Hoofdstuk 11
Dorian
Na het gesprek met Chloë was Dorian direct naar de taveerne gegaan. Zijn baas had helaas zijn afwezigheid opgemerkt en tegen hem getierd dat hij Dorian nodig had gehad om de ruzies te bedaren. Maar, zo zei de baas, hij was in een gulle bui, dus als Dorian overuren werkte, zou hij het loon krijgen dat hij die nacht zou hebben gekregen. Dorian vond het geen probleem. Hij vond het alleen niet prettig dat hij zijn vader zo lang alleen moest laten. Desondanks werkte hij tot laat die nacht door, maar voordat zijn werknacht erop zat, kwam de volgende bekende de ruimte binnen. Dorians hart maakte een sprongetje. Cayden was terug. Sommige bezoekers herkenden de gedaante als Cayden en fluisterden met elkaar, terwijl ze heimelijke blikken op hem wierpen.

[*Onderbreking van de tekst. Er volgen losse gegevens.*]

/-- `exp ((3/8) m) = exp ((3/8) re m) · exp (i (3/8) im m)`. [folklore] -/
theorem exp_three_eighths_split (m : ℂ) :
    Complex.exp ((3 / 8 : ℂ) * m) =
      ((Real.exp ((3 / 8 : ℝ) * m.re) : ℝ) : ℂ) * Complex.exp ((3 / 8 : ℂ) * (m.im : ℂ) * I) := by
  rw [Complex.ofReal_exp, ← Complex.exp_add]
  congr 1
  apply Complex.ext <;> simp

/-- Distance of real points seen in `ℂ`. [folklore] -/
theorem mem_ball_ofReal_iff {x y r : ℝ} : (x : ℂ) ∈ ball (y : ℂ) r ↔ x ∈ Ioo (y - r) (y + r) := by
  rw [mem_ball, dist_eq_norm, ← ofReal_sub, norm_real, Real.norm_eq_abs, abs_sub_lt_iff, mem_Ioo]
  constructor <;> rintro ⟨h1, h2⟩ <;> constructor <;> linarith
/-- **(W) FOR THE CANDIDATE TRANSFER FAMILY** — `ArchBzWeyl (transfFam L α μ F)` from: (W) of `F` (★ `ArchHcWeyl`, real clause), the three `Δ″`-identities at reflected chart points
(`hΔflip`, `hΔnegH`, `hΔnegG` — see the module docstring: «`Δ″` constant on stable classes of `γ_H`» + the atlases' conjugating elements discharge them), and continuity of every
`transfFam S` on `InRegS S` (O-L2's (I₁); needed for the flip half only). [cite: Shelstad1979, §4 p. 23] [cite: Bouaziz1994IntegralesOrbitales, §6.2 p. 591] -/
theorem archBzWeyl_transfFam (hF : ArchHcWeyl (slotSign L α) F)
    (hΔflip : ∀ (S : Finset {w : InfinitePlace L // IsComplex w}) (w : {w : InfinitePlace L // IsComplex w}) (c : {w : InfinitePlace L // IsComplex w} → Fin 3 → ℝ)
      (γ' : ↥(arch (↥(maximalRealSubfield L)) L (IsCMField.complexConj L) 3 (Matrix.diagonal α))), w ∉ S →
      archExplicitDelta L (Matrix.diagonal α) (endoTorus L S (flipAt w c)) μ γ' = archExplicitDelta L (Matrix.diagonal α) (endoTorus L S c) μ γ')
    (hΔnegH : ∀ (S : Finset {w : InfinitePlace L // IsComplex w}) (w : {w : InfinitePlace L // IsComplex w}) (c : {w : InfinitePlace L // IsComplex w} → Fin 3 → ℝ)
      (γ' : ↥(arch (↥(maximalRealSubfield L)) L (IsCMField.complexConj L) 3 (Matrix.diagonal α))), w ∈ S →
      archExplicitDelta L (Matrix.diagonal α) (endoTorus L S (negXAt w c)) μ γ' = archExplicitDelta L (Matrix.diagonal α) (endoTorus L S c) μ γ')
    (hΔnegG : ∀ (S : Finset {w : InfinitePlace L // IsComplex w}) (w : {w : InfinitePlace L // IsComplex w}) (c : {w : InfinitePlace L // IsComplex w} → Fin 3 → ℝ)
      (γH : ↥(arch (↥(maximalRealSubfield L)) L (IsCMField.complexConj L) 2 (Matrix.of fun i j : Fin 2 => if i.val + j.val + 1 = 2 then (1 : L) else 0)) ×
        ↥(arch (↥(maximalRealSubfield L)) L (IsCMField.complexConj L) 1 (Matrix.of fun i j : Fin 1 => if i.val + j.val + 1 = 1 then (1 : L) else 0))), w ∈ S →
      archExplicitDelta L (Matrix.diagonal α) γH μ (gprimeTorus L α S (negXAt w c)) = archExplicitDelta L (Matrix.diagonal α) γH μ (gprimeTorus L α S c))
    (hcont : ∀ S : Finset {w : InfinitePlace L // IsComplex w}, ContinuousOn (transfFam L α μ F S) (InRegS S)) :
    ArchBzWeyl (transfFam L α μ F) :=
  ⟨fun S c _ hw => transfFam_flipAt_mul_archRH L α μ F S hΔflip (hcont S) hw c, fun S c _ hw => transfFam_negXAt L α μ F S hF hΔnegH hΔnegG hw c⟩

end Weyl



/-! ## §3 (ED. 2, append-only) PER-LABEL forms of the (W) clauses — hypotheses quantified at a FIXED `(S, w)` only

The global hypothesis `hΔnegG` of `archBzWeyl_transfFam` (quantified over EVERY label `S`) is unsatisfiable on a frame with a definite place: for `w ∈ S` OFF ★ `splitChartPlaces L α` the
★ `gprimeBlock` falls back to the compact chart and `negXAt` negates an ANGLE (LH3-plan (g2) finding 2026-09-02T06:34Z) — on such INADMISSIBLE labels the whole partner sum vanishes
instead (no norm pair; the discharge file proves it).  The forms below take the `Δ″`-identities and the evenness of `F S` at ONE `(S, w)`, so that the (W)-assembly feeds them at the
ADMISSIBLE labels (★ `archExplicitDelta_endoTorus_flipAt`∕`_negXAt`, the `G′`-atlas' realised reflection) and treats the inadmissible ones separately. -/

section WeylAt

variable (L : Type) [Field L] [NumberField L] [IsCMField L] (α : Fin 3 → L) (μ : HeckeCharacter L)
  (F : Finset {w : InfinitePlace L // IsComplex w} → ({w : InfinitePlace L // IsComplex w} → Fin 3 → ℝ) → ℂ)
  (S : Finset {w : InfinitePlace L // IsComplex w}) {w : {w : InfinitePlace L // IsComplex w}}
/-- `g′ ≫ pr_Â = β + (a + b) ≫ φ_Θ`. [cite: Markman2025SecantWeil, §9.3 Lemma 9.3.3 (p. 71)] -/
@[reassoc]
theorem kernelSpanHom_snd :
    kernelSpanHom A hΘ ≫ AbelianVariety.snd A (A.dualOf Θ hΘ) =
      AbelianVariety.snd (A.prod A) (A.dualOf Θ hΘ) +
        (AbelianVariety.fst (A.prod A) (A.dualOf Θ hΘ) ≫ AbelianVariety.fst A A +
          AbelianVariety.fst (A.prod A) (A.dualOf Θ hΘ) ≫ AbelianVariety.snd A A) ≫ A.phiTheta Θ hΘ :=
  AbelianVariety.prodLift_snd _ _

/-- `Ω ≫ Ω⁻¹ = 𝟙`. [cite: Markman2025SecantWeil, §9.3 Lemma 9.3.3 (p. 71)] -/
theorem untwistHom_comp_untwistInv (j : ℕ) : untwistHom A hΘ hK j ≫ untwistInv A hΘ hK j = 𝟙 _ := by
  have hb : untwistHom A hΘ hK j ≫ (AbelianVariety.snd (A.prod (A.dualOf Θ hΘ)) A -
      AbelianVariety.fst (A.prod (A.dualOf Θ hΘ)) A ≫ untwistChar A hΘ hK j) =
      AbelianVariety.fst (A.prod A) (A.dualOf Θ hΘ) ≫ AbelianVariety.snd A A := by
    rw [Preadditive.comp_sub, untwistHom_snd, untwistHom_fst_assoc, add_sub_cancel_right]
  refine AbelianVariety.prod_hom_ext (AbelianVariety.prod_hom_ext ?_ ?_) ?_
  · rw [Category.assoc, Category.assoc, Category.id_comp, untwistInv, AbelianVariety.prodLift_fst_assoc, AbelianVariety.prodLift_fst,
      Preadditive.comp_add, hb, untwistHom_fst_assoc, kernelSpanHom_fst, sub_add_cancel]
  · rw [Category.assoc, Category.assoc, Category.id_comp, untwistInv, AbelianVariety.prodLift_fst_assoc, AbelianVariety.prodLift_snd, hb]
  · rw [Category.assoc, Category.id_comp, untwistInv, AbelianVariety.prodLift_snd, Preadditive.comp_sub,
      ← Category.assoc (untwistHom A hΘ hK j) _ (A.phiTheta Θ hΘ), Preadditive.comp_add, Preadditive.comp_nsmul, hb,
      untwistHom_fst_assoc, untwistHom_fst_assoc, kernelSpanHom_fst, kernelSpanHom_snd,
      show AbelianVariety.fst (A.prod A) (A.dualOf Θ hΘ) ≫ AbelianVariety.fst A A -
          AbelianVariety.fst (A.prod A) (A.dualOf Θ hΘ) ≫ AbelianVariety.snd A A +
          2 • (AbelianVariety.fst (A.prod A) (A.dualOf Θ hΘ) ≫ AbelianVariety.snd A A) =
        AbelianVariety.fst (A.prod A) (A.dualOf Θ hΘ) ≫ AbelianVariety.fst A A +
          AbelianVariety.fst (A.prod A) (A.dualOf Θ hΘ) ≫ AbelianVariety.snd A A by abel,
      add_sub_cancel_right]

'Ik vroeg me al af waar je was,' zei de diepe stem van Cayden. Door al de aandacht die hij in de taveerne kreeg, vond hij het blijkbaar niet nodig om de kap op te houden. Hij onthulde zijn donkerblonde haren die door de war zaten en ging op de barkruk zitten waar Chloë eerder had gezeten. Cayden zag er goed uit, ongedeerd, en er schitterde een lichtje in zijn donkere ogen. 'Je vader vertelde me dat je waarschijnlijk nog aan het werk was.'
'Mijn baas is woest op me. Ik werk daarom overuren.' Dorian tapte een biertje en schoof het glas naar hem toe.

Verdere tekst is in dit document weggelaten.